In “Gwark” from early August 1962 we find an article “In Świerklaniec it will no longer be haunted”. The weekly reports that in mid-August miners of the “Andaluzja” mine – with the blasting section of the “Nitron” plant in Krupski Młyn – to start demolition work on the ruins of the castle in Świerklaniec. “Miners and chemical plant workers will treat these robots as a social act,” reads Gwark.
“The castle in question had no historical value, it was built as a medieval stronghold, in modern times, as it was fashionable then (the Donnersmarcks, who built it, n were not in Silesia in the Middle Ages) Recently there has been a lot of noise around these ruins in connection with the alleged fear, that “grunts” and other noises disturb passers-by. owls massively nesting in the ruins. In the future, there will be no more “fears” in Świerklaniec, because when the ruins are demolished, the owls will also have to leave. “
The weekly issue of August 11, 1962 contains the information: “In the next few days the ruins of the Świerklaniec castle of the dreads will disappear. The “Andalusian” miners have already drilled murderous in its foundations. You are now waiting for the pyrotechnics of “Nitron” which will blow up the ruins. It is likely to happen within the next week. »

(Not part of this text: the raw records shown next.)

import Mathlib
import HarnessLib
import HarnessLib.Audit
import Summits.MatrixMultiplication.Statement
import Literature.Computability.AlgebraicComplexity.FlatteningBound
import Literature.Computability.AlgebraicComplexity.AsymptoticSpectrum
import Summits.ABC.IUTFork.DAGL4p
import Summits.ABC.IUTFork.DAGL4t
import Summits.ABC.IUTFork.DAGL4u
import Summits.ABC.IUTFork.DAGRd
import Summits.ABC.IUTFork.DAGXc

/-!
# Kernel DAG index — witness UPGRADE part zd (GENERATED by abc-iut-c312-2 gen 7 `work/gen_index.py upgrade` @2026-08-27T09:08Z from HOME/plan/DAG.tsv
(regenerated 2026-08-27T09:03:16Z); spec v1.3 §2(c) "`_holds` iff the DAG row is discharged", §5 "re-file when nodes change status")

THIS FILE PROVES NOTHING NEW AND ASSERTS NOTHING. For 7 nodes ALREADY INDEXED with a partial witness `N_<id>_part` (their DAG row was
`landed(p…)` when indexed) whose row is NOW `discharged(p…)`, it adds the discharge witness `N_<id>_holds : N_<id> := N_<id>_part` BY NAME —
the node statement `N_<id>` is untouched (append-only across files: nothing landed is redefined). Nothing here says abc is proved or refuted
or takes a side on [IUTchIII] Cor 3.12. typed ≠ discharged; indexed ≠ endorsed.
-/

namespace Summit.ABC.IUTFork.DAG

/-- [node EtTh:Cor2.8(i) · L2/D1 · DAG status discharged(p516169)] discharge witness of `N_EtTh_Cor2_8_i'` (indexed in `DAGRd` with `_part` while the row was landed; now discharged, p516169): BY NAME; proves nothing new. -/
theorem N_EtTh_Cor2_8_i'_holds : N_EtTh_Cor2_8_i' := N_EtTh_Cor2_8_i'_part

/-- [node AbsTopIII:Cor1.10(iii) · L4/D1 · DAG status discharged(p492528)] discharge witness of `N_AbsTopIII_Cor1_10_iii` (indexed in `DAGL4p` with `_part` while the row was landed; now discharged, p492528): BY NAME; proves nothing new. -/
theorem N_AbsTopIII_Cor1_10_iii_holds : N_AbsTopIII_Cor1_10_iii := N_AbsTopIII_Cor1_10_iii_part

/-- [node AbsTopIII:Cor5.5(i) · L4/D1 · DAG status discharged(p410593+p438504)] discharge witness of `N_AbsTopIII_Cor5_5_i` (indexed in `DAGL4t` with `_part` while the row was landed; now discharged, p410593): BY NAME; proves nothing new. -/
theorem N_AbsTopIII_Cor5_5_i_holds : N_AbsTopIII_Cor5_5_i := N_AbsTopIII_Cor5_5_i_part

/-- [node AbsTopIII:Cor5.10(iv) · L4/D1 · DAG status discharged(p411254+p481393+p478105)] discharge witness of `N_AbsTopIII_Cor5_10_iv` (indexed in `DAGL4u` with `_part` while the row was landed; now discharged, p411254): BY NAME; proves nothing new. -/
theorem N_AbsTopIII_Cor5_10_iv_holds : N_AbsTopIII_Cor5_10_iv := N_AbsTopIII_Cor5_10_iv_part

/-- [node AbsTopI:Thm2.6(i) · L4/D1 · DAG status discharged(p488312+p447367)] discharge witness of `N_AbsTopI_Thm2_6_i` (indexed in `DAGL4u` with `_part` while the row was landed; now discharged, p488312): BY NAME; proves nothing new. -/
theorem N_AbsTopI_Thm2_6_i_holds : N_AbsTopI_Thm2_6_i := N_AbsTopI_Thm2_6_i_part

/-- [node AbsTopI:Prop4.10(ii) · L4/D1 · DAG status discharged(p490726)] discharge witness of `N_AbsTopI_Prop4_10_ii` (indexed in `DAGXc` with `_part` while the row was landed; now discharged, p490726): BY NAME; proves nothing new. -/
theorem N_AbsTopI_Prop4_10_ii_holds : N_AbsTopI_Prop4_10_ii := N_AbsTopI_Prop4_10_ii_part

/-- [node AbsAnab:Lem2.5(ii) · L4/D1 · DAG status discharged(p491328)] discharge witness of `N_AbsAnab_Lem2_5_ii` (indexed in `DAGXc` with `_part` while the row was landed; now discharged, p491328): BY NAME; proves nothing new. -/
theorem N_AbsAnab_Lem2_5_ii_holds : N_AbsAnab_Lem2_5_ii := N_AbsAnab_Lem2_5_ii_part

end Summit.ABC.IUTFork.DAG
import Summits.HubbardSuperconductivity.HubbardSuperconductivity.Theses.NodalWardXY

/-!
# VisonPairCost — ideator 3 (round 1) sketch: first lemmas / transfer targets of three crux ideas

Nothing here is proved; every `def … : Prop` elaborates (lean check rc 0).
`M` always denotes the `2L² × 2L²` real-symmetric Nambu (BdG) one-body matrix
`M(s) = [[h(s), Δ(s)], [Δ(s), −h(s)]]` of the crux's quadratic form with Z₂ bond field `s`; the
disprover's `BdGNuclearNormFormula` (Cruxes/VisonPairCost/Disproof.lean §5) gives
`E₀(H_R) − E₀(H_0) = −½ (Σ|λ(M_R)| − Σ|λ(M_0)|)`, so the crux is `|Σ|λ(M_R)| − Σ|λ(M_0)|| ≤ 2C`.

* Card `toeplitz-string-widom`       : `MatsubaraLogDetFormula`, `StringDeterminantReduction`,
                                       `TwistCostBound`, `WidomRemainderBound`, `ToeplitzChain`.
* Card `rank-pays-infrared-local-weyl`: `RankPaysInfrared`, `LayerCake`, `MomentLocality`,
                                       `LocalWeylNearPair`, `LocalWeylReduction`.
* Card `dyadic-cover-descent`        : `CoverSplittingZ2`, `CoverIdentity`, `PairClustering`,
                                       `DescentStep`.
-/

set_option linter.dupNamespace false

namespace Summit.HubbardSuperconductivity.HubbardSuperconductivity.Cruxes.VisonPairCost.Ideator3

open scoped BigOperators Matrix ComplexConjugate
open MeasureTheory Literature.Probability.LatticeModels

noncomputable section

/-! ## 0. One-body vocabulary (faithful copies of the disprover's `hMat`/`dMat`, general bond field) -/

variable {n : Type*} [Fintype n] [DecidableEq n]

/-- `Σ_k |λ_k(M)|` (trace norm of a Hermitian matrix). -/
def absEigSum {M : Matrix n n ℂ} (hM : M.IsHermitian) : ℝ := ∑ k, |hM.eigenvalues k|

/-- `log |det(M − iω)|`. -/
def logAbsDet (M : Matrix n n ℂ) (ω : ℝ) : ℝ :=
  Real.log ‖(M - (Complex.I * (ω : ℂ)) • (1 : Matrix n n ℂ)).det‖

/-- local density of states of `M` at index `x` in the window `a ≤ |λ| ≤ b`. -/
def ldos {M : Matrix n n ℂ} (hM : M.IsHermitian) (a b : ℝ) (x : n) : ℝ :=
  ∑ k, (if a ≤ |hM.eigenvalues k| ∧ |hM.eigenvalues k| ≤ b
        then ‖(hM.eigenvectorBasis k) x‖ ^ 2 else 0)

variable (L : ℕ)

/-- hopping matrix with Z₂ (or twisted) bond field `s`: `−s(x,i)` on the bond `x → x+eᵢ`, `−μ` diagonal. -/
def hMatS [NeZero L] (μ : ℝ) (s : TorusSite 2 L → Fin 2 → ℂ) :
    Matrix (TorusSite 2 L) (TorusSite 2 L) ℂ :=
  fun x y => (if x = y then (-(μ : ℂ)) else 0)
    + ∑ i : Fin 2, ((if y = x + Pi.single i 1 then -s x i else 0)
                    + (if x = y + Pi.single i 1 then -s y i else 0))

/-- d-wave gap matrix with the same bond field: `s(x,i) Δ₀ gᵢ`, `g = (+1, −1)`. -/
def dMatS [NeZero L] (Δ₀ : ℝ) (s : TorusSite 2 L → Fin 2 → ℂ) :
    Matrix (TorusSite 2 L) (TorusSite 2 L) ℂ :=
  fun x y => ∑ i : Fin 2, ((Δ₀ * (if i = 0 then (1 : ℝ) else -1) : ℝ) : ℂ) *
    ((if y = x + Pi.single i 1 then s x i else 0) + (if x = y + Pi.single i 1 then s y i else 0))

/-- the Nambu (BdG) one-body matrix `[[h, Δ],[Δ, −h]]`. -/
def nambuM [NeZero L] (μ Δ₀ : ℝ) (s : TorusSite 2 L → Fin 2 → ℂ) :
    Matrix (TorusSite 2 L ⊕ TorusSite 2 L) (TorusSite 2 L ⊕ TorusSite 2 L) ℂ :=
  Matrix.fromBlocks (hMatS L μ s) (dMatS L Δ₀ s) (dMatS L Δ₀ s) (-(hMatS L μ s))

/-- the crux's string `s_R`: `−1` on the vertical bonds leaving `(a,0)`, `a < R`.  `R = L` is the
full row = the y-antiperiodic TWIST with no vison (Disproof §3). -/
def sPair (R : ℕ) : TorusSite 2 L → Fin 2 → ℂ :=
  fun x i => if i = 1 ∧ x 1 = 0 ∧ (x 0).val < R then -1 else 1

/-- the same string with boundary twists `η₀, η₁ ∈ {±1}` on the bonds crossing `x₀ = L−1 | 0`,
`x₁ = L−1 | 0` (deck characters of the 4-fold cover). -/
def sPairTwist (R : ℕ) (η₀ η₁ : ℂ) : TorusSite 2 L → Fin 2 → ℂ :=
  fun x i => sPair L R x i * (if i = 0 ∧ (x 0).val = L - 1 then η₀ else 1)
    * (if i = 1 ∧ (x 1).val = L - 1 then η₁ else 1)

/-- the LIFT of `s_R` to the `2L`-torus (4-fold cover): strings in rows `0` and `L`, columns
`a mod L < R` — four translated vison pairs (8 visons). -/
def sLift (R : ℕ) : TorusSite 2 (2 * L) → Fin 2 → ℂ :=
  fun x i => if i = 1 ∧ ((x 1).val = 0 ∨ (x 1).val = L) ∧ (x 0).val % L < R then -1 else 1

/-! ## 1. Card `toeplitz-string-widom` -/

/-- FIRST LEMMA (Matsubara log-determinant formula).  For Hermitian `A, B` of the same size,
`Σ|λ(A)| − Σ|λ(B)| = (1/π) ∫_ℝ (log|det(A − iω)| − log|det(B − iω)|) dω`; the integrand is
`O(ω⁻²)` at infinity (the `ω⁻¹` terms are imaginary) and log-integrable at `0`, for ANY pair. -/
def MatsubaraLogDetFormula : Prop :=
  ∀ (m : ℕ) (A B : Matrix (Fin m) (Fin m) ℂ) (hA : A.IsHermitian) (hB : B.IsHermitian),
    Integrable (fun ω : ℝ => logAbsDet A ω - logAbsDet B ω) ∧
    absEigSum hA - absEigSum hB = (1 / Real.pi) * ∫ ω : ℝ, (logAbsDet A ω - logAbsDet B ω)

/-- Sylvester reduction to the string: if `V = P V P` for an idempotent `P` then
`det(B + V − z) = det(B − z) · det(1 + P V P (B − z)⁻¹ P)` — only the `S × S` block (`S = ran P`,
the `4R` string indices) of the FREE resolvent enters; along the straight string that block is
block-Toeplitz (a finite section of an `L`-block-circulant with `4 × 4` symbol `φ_ω(k)`). -/
def StringDeterminantReduction : Prop :=
  ∀ (m : ℕ) (B V P : Matrix (Fin m) (Fin m) ℂ) (z : ℂ),
    P * P = P → V = P * V * P → IsUnit (B - z • (1 : Matrix (Fin m) (Fin m) ℂ)).det →
      (B + V - z • (1 : Matrix (Fin m) (Fin m) ℂ)).det
        = (B - z • (1 : Matrix (Fin m) (Fin m) ℂ)).det
          * (1 + P * V * P * (B - z • (1 : Matrix (Fin m) (Fin m) ℂ))⁻¹ * P).det

/-- The Szegő MEAN of the string symbol is the twist: `Π_k det φ_ω(k) = det(M_L − iω)/det(M_0 − iω)`
(`M_L` = full-row string = y-antiperiodic twist, no vison).  What the line needs from it is only the
bounded twist cost (numerically `O(1/L)`, Disproof j007910 `dE_yAP`). -/
def TwistCostBound : Prop :=
  ∀ μ : ℝ, μ ∈ Set.Ioo (-4 : ℝ) 4 → μ ≠ 0 → ∀ Δ₀ : ℝ, 0 < Δ₀ → ∃ C : ℝ,
    ∀ (L : ℕ) [NeZero L], 4 ≤ L →
      ∀ (hT : (nambuM L μ Δ₀ (sPair L L)).IsHermitian) (h0 : (nambuM L μ Δ₀ (sPair L 0)).IsHermitian),
        |absEigSum hT - absEigSum h0| ≤ C

/-- TRANSFER TARGET of the card (uniform Widom / emerging-Fisher–Hartwig remainder):
after subtracting the tension term `(R/L)·(twist log-det ratio)`, the string log-determinant is
ω-integrable UNIFORMLY in `L, R` — expected pointwise size `≲ 1 + log min(R, 1/|ω|)` near `ω = 0`
and `≲ ω⁻⁴` at infinity. -/
def WidomRemainderBound : Prop :=
  ∀ μ : ℝ, μ ∈ Set.Ioo (-4 : ℝ) 4 → μ ≠ 0 → ∀ Δ₀ : ℝ, 0 < Δ₀ → ∃ C : ℝ,
    ∀ (L : ℕ) [NeZero L], 4 ≤ L → ∀ R : ℕ, 2 * R ≤ L →
      Integrable (fun ω : ℝ =>
        logAbsDet (nambuM L μ Δ₀ (sPair L R)) ω - logAbsDet (nambuM L μ Δ₀ (sPair L 0)) ω
          - (R / L : ℝ) * (logAbsDet (nambuM L μ Δ₀ (sPair L L)) ω
                            - logAbsDet (nambuM L μ Δ₀ (sPair L 0)) ω)) ∧
      ∫ ω : ℝ, |logAbsDet (nambuM L μ Δ₀ (sPair L R)) ω - logAbsDet (nambuM L μ Δ₀ (sPair L 0)) ω
          - (R / L : ℝ) * (logAbsDet (nambuM L μ Δ₀ (sPair L L)) ω
                            - logAbsDet (nambuM L μ Δ₀ (sPair L 0)) ω)| ≤ C

/-- The card's chain (with the disprover's `BdGNuclearNormFormula` as the entry point). -/
def ToeplitzChain : Prop :=
  MatsubaraLogDetFormula → TwistCostBound → WidomRemainderBound →
    Summit.HubbardSuperconductivity.HubbardSuperconductivity.Theses.NodalWardXY.VisonPairCost

/-! ## 2. Card `rank-pays-infrared-local-weyl` -/

/-- FIRST LEMMA ("rank pays the infrared"): truncating `|λ|` below a level `E` costs at most
`2 r E` against a rank-`r` perturbation (interlacing).  With `r = 4R ≤ 2L` and `E = 1/L` the whole
window `|λ| ≤ 1/L` of the vison-pair cost is paid with `≤ 4`. -/
def RankPaysInfrared : Prop :=
  ∀ (m : ℕ) (A B : Matrix (Fin m) (Fin m) ℂ) (hA : A.IsHermitian) (hB : B.IsHermitian)
    (r : ℕ) (E : ℝ), (A - B).rank ≤ r → 0 ≤ E →
      |(∑ k, min |hA.eigenvalues k| E) - ∑ k, min |hB.eigenvalues k| E| ≤ 2 * r * E

/-- layer cake: `Σ|λ(A)| − Σ|λ(B)| = −∫_0^Λ (N_A(E) − N_B(E)) dE`, `N(E) = #{k : |λ_k| ≤ E}`. -/
def LayerCake : Prop :=
  ∀ (m : ℕ) (A B : Matrix (Fin m) (Fin m) ℂ) (hA : A.IsHermitian) (hB : B.IsHermitian) (Λ : ℝ),
    (∀ k, |hA.eigenvalues k| ≤ Λ) → (∀ k, |hB.eigenvalues k| ≤ Λ) →
      absEigSum hA - absEigSum hB
        = -∫ E in Set.Icc (0 : ℝ) Λ,
            (((Finset.univ.filter fun k => |hA.eigenvalues k| ≤ E).card : ℝ)
              - ((Finset.univ.filter fun k => |hB.eigenvalues k| ≤ E).card : ℝ))

/-- UV IS EXACTLY R-INDEPENDENT (path expansion): a closed lattice path of length `n < L` does not
wrap the torus, and one of length `n < 2R + 4` cannot wind around both visons; hence
`Tr M_R^n` is the same for all `R ≥ 1` in that range (it differs from `Tr M_0^n` by `−4 m_n(μ,Δ₀)`,
the single-plaquette odd-winding loop sum). -/
def MomentLocality : Prop :=
  ∀ (μ Δ₀ : ℝ) (L : ℕ) [NeZero L] (R R' k : ℕ), 1 ≤ R → 1 ≤ R' → 2 * R ≤ L → 2 * R' ≤ L →
    k < L → k < 2 * R + 4 → k < 2 * R' + 4 →
      ((nambuM L μ Δ₀ (sPair L R)) ^ k).trace = ((nambuM L μ Δ₀ (sPair L R')) ^ k).trace

/-- TRANSFER TARGET `C⁺` (averaged local Weyl bound near the pair, with a full power of slack):
the spectral mass of `M_R` in the window `ε ≤ |λ| ≤ 2ε` carried within distance `ε^{-(1+δ)}` of the
two visons is `≤ C ε^{-(1−δ')}` for all `ε ∈ [1/L, Λ]` — truth is `≈ ε^{-2δ}` (Dirac `ε²` per site
plus `ε/d` zero-mode tails), the trivial bound is `ε^{-2−2δ}`. -/
def LocalWeylNearPair : Prop :=
  ∀ μ : ℝ, μ ∈ Set.Ioo (-4 : ℝ) 4 → μ ≠ 0 → ∀ Δ₀ : ℝ, 0 < Δ₀ →
    ∃ δ δ' C : ℝ, 0 < δ ∧ 0 < δ' ∧ ∀ (L : ℕ) [NeZero L], 4 ≤ L → ∀ R : ℕ, 2 * R ≤ L →
      ∀ (hM : (nambuM L μ Δ₀ (sPair L R)).IsHermitian) (ε : ℝ),
        (1 : ℝ) / L ≤ ε → ε ≤ 8 + |μ| + 8 * Δ₀ →
          (∑ x : TorusSite 2 L,
              if (min ((torusGraph 2 L).dist x (fun j => if j = 0 then ((R : ℕ) : ZMod L) else 0))
                      ((torusGraph 2 L).dist x 0) : ℝ) ≤ ε ^ (-(1 + δ)) then
                (ldos hM ε (2 * ε) (Sum.inl x) + ldos hM ε (2 * ε) (Sum.inr x)) else 0)
            ≤ C * ε ^ (-(1 - δ'))

/-- The card's claim: the crux follows from `C⁺` by bookkeeping alone
(`RankPaysInfrared` below `1/L`, dyadic Helffer–Sjöstrand locality above). -/
def LocalWeylReduction : Prop :=
  LocalWeylNearPair →
    Summit.HubbardSuperconductivity.HubbardSuperconductivity.Theses.NodalWardXY.VisonPairCost

/-! ## 3. Card `dyadic-cover-descent` -/

/-- FIRST LEMMA (ℤ₂ cover splitting, minimal matrix form): `Σ|λ([[A,B],[B,A]])| = Σ|λ(A+B)| + Σ|λ(A−B)|`. -/
def CoverSplittingZ2 : Prop :=
  ∀ (m : ℕ) (A B : Matrix (Fin m) (Fin m) ℂ)
    (hM : (Matrix.fromBlocks A B B A).IsHermitian) (hp : (A + B).IsHermitian)
    (hm : (A - B).IsHermitian),
      absEigSum hM = absEigSum hp + absEigSum hm

/-- The exact 4-fold COVER IDENTITY of the card: summing the twisted pair trace norms over the four
deck characters `η ∈ {±1}²` of the `L`-torus gives the trace norm of the LIFTED configuration (four
translated pairs) on the `2L`-torus.  Valid for every `R ≤ L` (so all separations of the big torus
are reached through `R ↔ L − R` + twist). -/
def CoverIdentity : Prop :=
  ∀ (μ Δ₀ : ℝ) (L : ℕ) [NeZero L] [NeZero (2 * L)] (R : ℕ), 4 ≤ L → R ≤ L →
    ∀ (hpp : (nambuM L μ Δ₀ (sPairTwist L R 1 1)).IsHermitian)
      (hpm : (nambuM L μ Δ₀ (sPairTwist L R 1 (-1))).IsHermitian)
      (hmp : (nambuM L μ Δ₀ (sPairTwist L R (-1) 1)).IsHermitian)
      (hmm : (nambuM L μ Δ₀ (sPairTwist L R (-1) (-1))).IsHermitian)
      (hlift : (nambuM (2 * L) μ Δ₀ (sLift L R)).IsHermitian),
      absEigSum hpp + absEigSum hpm + absEigSum hmp + absEigSum hmm = absEigSum hlift

/-- TRANSFER TARGET (clustering of distant NEUTRAL pairs, any summable rate): on the `2L`-torus the
cost of the four lifted pairs is four times the cost of one pair up to `C (2L)^{-κ}`, uniformly in
`R ≤ L/2` (periodic sector shown; the line needs it for all Bloch twists, see card). -/
def PairClustering : Prop :=
  ∀ μ : ℝ, μ ∈ Set.Ioo (-4 : ℝ) 4 → μ ≠ 0 → ∀ Δ₀ : ℝ, 0 < Δ₀ → ∃ κ C : ℝ, 0 < κ ∧
    ∀ (L : ℕ) [NeZero L] [NeZero (2 * L)], 4 ≤ L → ∀ R : ℕ, 2 * R ≤ L →
      ∀ (hlift : (nambuM (2 * L) μ Δ₀ (sLift L R)).IsHermitian)
        (hone : (nambuM (2 * L) μ Δ₀ (sPair (2 * L) R)).IsHermitian)
        (hzero : (nambuM (2 * L) μ Δ₀ (sPair (2 * L) 0)).IsHermitian),
        |(absEigSum hlift - absEigSum hzero) - 4 * (absEigSum hone - absEigSum hzero)|
          ≤ C * ((2 * L : ℕ) : ℝ) ^ (-κ)

/-- The descent step the card extracts from `CoverIdentity ∧ PairClustering`:
`a(2L) ≤ a(L) + C (2L)^{-κ}` for `a(L) := sup_{R ≤ L/2, twists} |ΔE|`; summable over dyadic `L`,
base case = certified finite computation. (Stated for the periodic-sector supremum.) -/
def DescentStep : Prop :=
  ∀ μ : ℝ, μ ∈ Set.Ioo (-4 : ℝ) 4 → μ ≠ 0 → ∀ Δ₀ : ℝ, 0 < Δ₀ → ∃ κ C : ℝ, 0 < κ ∧
    ∀ (L : ℕ) [NeZero L] [NeZero (2 * L)], 4 ≤ L → ∀ a : ℝ,
      (∀ R : ℕ, R ≤ L → ∀ (η₀ η₁ : ℂ), (η₀ = 1 ∨ η₀ = -1) → (η₁ = 1 ∨ η₁ = -1) →
        ∀ (hR : (nambuM L μ Δ₀ (sPairTwist L R η₀ η₁)).IsHermitian)
          (h0 : (nambuM L μ Δ₀ (sPairTwist L 0 η₀ η₁)).IsHermitian),
          |absEigSum hR - absEigSum h0| ≤ a) →
      ∀ R : ℕ, R ≤ L →
        ∀ (hR : (nambuM (2 * L) μ Δ₀ (sPair (2 * L) R)).IsHermitian)
          (h0 : (nambuM (2 * L) μ Δ₀ (sPair (2 * L) 0)).IsHermitian),
          |absEigSum hR - absEigSum h0| ≤ a + C * ((2 * L : ℕ) : ℝ) ^ (-κ)

end

end Summit.HubbardSuperconductivity.HubbardSuperconductivity.Cruxes.VisonPairCost.Ideator3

According to Rolak, the ruins exploded in September.
Why did it explode?
On November 30, the Provincial Inspector of Monuments went to Świerklaniec Park to inspect it, and then he noticed what had happened. On January 31, 1963, the Minister of Culture and the Arts signed a decision to remove the ruins of the castle from the register of monuments because of their demolition. Then the ministry became interested in knowing why explosives were used for the demolition and who was behind such actions. They were gothic bricks, which – if the building were demolished and not demolished – could be used for the repair of other monuments, thus reducing the costs of conservation work.
“According to information gathered by the Provincial Conservator of Monuments, the ‘demolition’ was carried out as follows: the Presidium of the Tarnowskie Góry County National Council, having obtained permission for demolition from the Ministry, entrusted this task to Zakład Gospodarki Komunalnej i Mieszkaniowej in Świerklaniec, which was located in the park. The factory, not having the financial resources to allow the demolition, turned to one of the mines for help in this matter. delegated two blast miners who blew up the facility. Local people, in exchange for salvaged building materials, were to help remove the piles of rubble. When the provincial inspector of monuments discovered it, the debris was removed by 50%,” wrote Jarosław Rolak.
What arguments were used by the Presidium of the National Poviat Council in Tarnowskie Góry to convince the Ministry of Culture and Arts that the ruins of Świerklaniec Castle should be demolished? We will probably never know again. Jarosław Rolak did not find the letter at the ministry, he thinks it did not survive. What could have determined the fate of this priceless monument? Ordinary human stupidity?
The alleged fears reported by “Gwarek” appear to be a naïve explanation. Was there an aversion to what was post-German, quite common in the post-war period, especially among immigrants from Upper Silesia? Or perhaps economic reasons were behind the desire for demolition? No money to rebuild and develop the ruins? Or maybe just someone he sharpened his teeth for building materials and got his?
Archive article by Jarosław Myśliwski, published November 3, 2015.